Karena sewaktu akan meninggalkan adiknya tersebut Ki Ageng Pandanaran hanya
berpesan akan menyebarkan agama Islam di daerah ke arah selatan, maka
pengertian Ni Pandansari bahwa daerah selatan Semarang daerah yang bernama
Blimbing Segulung, disitulah kakaknya berada. Sehingga pada suatu ketika
rombongan Ni Pandansari sampailah di daerah tersebut yang ternyata perguruan
agama (pesantren) dipimpin oleh Ki Jiwaraga. Dan pada saat itulah Ni Pandansari
beserta oengikutnya memutuskan untuk diangkat sebagai murid di perguruan
tersebut, yang secara langsung dengan suka hati diterima dierima oleh Ki
Jiwaraga.
Di
sebelah timur perguruan tersebut terdapat dearah yang banyak ditumbuhi berbagai
tanaman bunga yang indah-indah, daerah tersebut terkenal dengan nama Tegal
Sekaran (sekarang sudah menjadi sawah) dan sifat seorang perempuan apalagi
masih status seorang gadis yang baru menginjak dewasa (diceritakan bahwa Ni
Pandansari adalah seorang remaja tergolong berparas cantik dan menawan) kerap
bermain dengan sesama para santri di areal tersebut dan suatu ketika bersama
kawan-kawannya membuat sayembara untuk saling menunjukkan kemahirannya membuat
sumber mata air dan siapa yang berhasil akan mendapat anugerah. Ternyata semua
kawan-kawannya tidak berhasil memenangkan sayembara tersebut, sehingga Ni
Pandansari menancapkan kerisnya (Bhs Jawa: CIS atau Keris Kecil) di tanah
sehingga berkat kekuasaan Allah, munculah sumber/mata air di lokasi dimana
keris tersebut ditancapkan dan kelak sumber mata air tersebut bernama Sendang
Sebrayat atau juga disebut juga Sendang Sebrayut. Karena dari sumber
air tersebut bisa dimanfaatkan untuk keperluan mandi cuci, untuk pengairan
sawah/tegalan bahkan konon apabila keluarga yang sudah lama belum memiliki
keturunan (anak) air dari sumber tersebut bisa digunakana untuk sarat
memperoleh keturunan (atas seijin Allah).
Suatu
ketika di perguruan tersebut kedatangan seorang pemuda nan gagah perkasa,
utusan dari Keraton Cirebon bernama K Dhapuraja (konon masih keturunan Sultan
Cirebon) dan ikut berguru agama Islam di Perguruan Blimbing Segulung tersebut.

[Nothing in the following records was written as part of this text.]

-- `TightToShort` holds: proved by `Summit.MatrixMultiplication.MatrixMultiplication.Theorems.ShortCondensation.TightToShort_proof` @ 43e2f8b80425 (its module imports this route file, so no `_holds` link can be stated here).

/-- item stmt-MatrixMultiplication-15943 · support · rank 9 · closed · proved by Summit.MatrixMultiplication.MatrixMultiplication.Theorems.ShortCondensation.TransportToTight_proof @ 1a6b49f4b57c (prover) · by planner
sources: Bareiss1968, BurgisserClausenShokrollahi1997
[support] CheapHalfTransport → TightCondensation: once the ball around H is known, the n-sets
containing the core columns [n, n+n/2) and avoiding the core rows [0, n/2) form a copy of J(2n',
n'), n' = n − n/2, with base H ↦ [n'] and the same target, whose initial ball lies in the ball
around H and whose octahedra are octahedra of J(2n,n); transport derivations along this embedding
and recurse (D(n) ≤ T(n) + D(n'), geometric sum ≤ (log n)·n^(2+ε)). [difficulty: M] -/
@[route_item "route-MatrixMultiplication-CondensationDistance"]
def TransportToTight : Prop :=
  CheapHalfTransport → TightCondensation

-- `TransportToTight` holds: proved by `Summit.MatrixMultiplication.MatrixMultiplication.Theorems.ShortCondensation.TransportToTight_proof` @ 1a6b49f4b57c (its module imports this route file, so no `_holds` link can be stated here).

/-- item stmt-MatrixMultiplication-15944 · assembly · rank 1 · open · by planner
sources: BurgisserClausenShokrollahi1997, BaurStrassen1983
[assembly] ShortCondensation → CondensationSound → DerivationsBoundOmega → MatrixMultiplication. -/
@[route_item "route-MatrixMultiplication-CondensationDistance"]
def Assembly : Prop :=
  ShortCondensation → CondensationSound → DerivationsBoundOmega → _root_.MatrixMultiplication

/-! D-0027 §2.1 — DECIDING THEOREM (planner-authored via `route open/edit --closes-file`; by planner-plan-novel-MatrixMultiplication-MatrixM-c775de46-v2- 2026-08-16T16:56:39Z):
its hypotheses are this route's items and its conclusion the sub-problem Statement (glue_lint), and it elaborates with this file. -/

@[closes "route-MatrixMultiplication-CondensationDistance"] theorem closes (hX : ShortCondensation) (hS : CondensationSound) (hB : DerivationsBoundOmega) :
    _root_.MatrixMultiplication := by
  rw [MatrixMultiplication_iff]
  refine le_antisymm ?_ (Literature.Computability.AlgebraicComplexity.omega_two_le ℂ)
  refine le_of_forall_pos_le_add fun ε hε => ?_
  refine hB (2 + ε) (by linarith) ?_
  obtain ⟨c, n₀, h⟩ := hX ε hε
  refine ⟨5, n₀, fun n hn => ?_⟩
  obtain ⟨m', hnm, -, l, f, hl, hvalid, hhit⟩ := h n hn
  refine ⟨m', hnm, 5 * l, ?_, hS n m' hnm l f hvalid hhit⟩
  push_cast
  nlinarith [hl]

end Summit.MatrixMultiplication.MatrixMultiplication.Theses.CondensationDistance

Ada pepatah witing tresno jalaran saking kulino, maka kedua sejoli antara Ni
Pandansari dengan Ki Dhapuraja timbul saling cinta mencintai dan berkat
petunjuk Allah, maka kedua sejoli tersebut oleh Ki Jiwaraga dinikahkan dan
hidup sebagai suami isteri.
Pada
suatu ketika Ni Pandansari dan Ki Dhapuraja berpamitan kepada Ki Jiwaraga untuk
hidup mandiri, kemudian kedua suami isteri tersebut pergi ke arah utara dengan
diikuti oleh para pengiringnya termasuk abdi kinasihnya. Dan membuka daerah
baru untuk tempat penyebaran agama Islam sekaligus untuk tempat tinggal (kini tempat
tersebut disebut waqaf (langgar waqaf), karena di atasnya berdiri bangunan
langgar. Karena kesulitan air untuk keperluan keluarga dan keperluan lainnya,
maka Ni Pandansari mengajak suaminya untuk membuat saluran air yang airnya
diambil dari sendang Sebrayut, namun suaminya tidak sanggup. Sehingga pembuatan
saluran dilaksanakan sendiri oleh Ni Pandansari dengan cara; Menggeret setagen
(Bhs Jawa: Bengkung) dan atas izin Allah air mengalir mengikuti
arah stagen/bengkung yang ditarik sampai di lokasi. Oleh karena Ni Pandansari
juga dikenal dengan sebutan Nyai Dapu, maka saluran tersebut sampai sekarang
juga disebut se Dapu. Saluran se Dapu sampai sekarang dimanfaatkan oleh warga
masyarakat untuk keperluan sehari-hari dan untuk pertanian.
Ki
Dhapuraja atau juga disebut Kyai Dapu berpamitan kepada istrinya untuk pergi ke
suatu daerah dan konon saking semangatnya nasehat Ni Pandansari (Nyai Dapu)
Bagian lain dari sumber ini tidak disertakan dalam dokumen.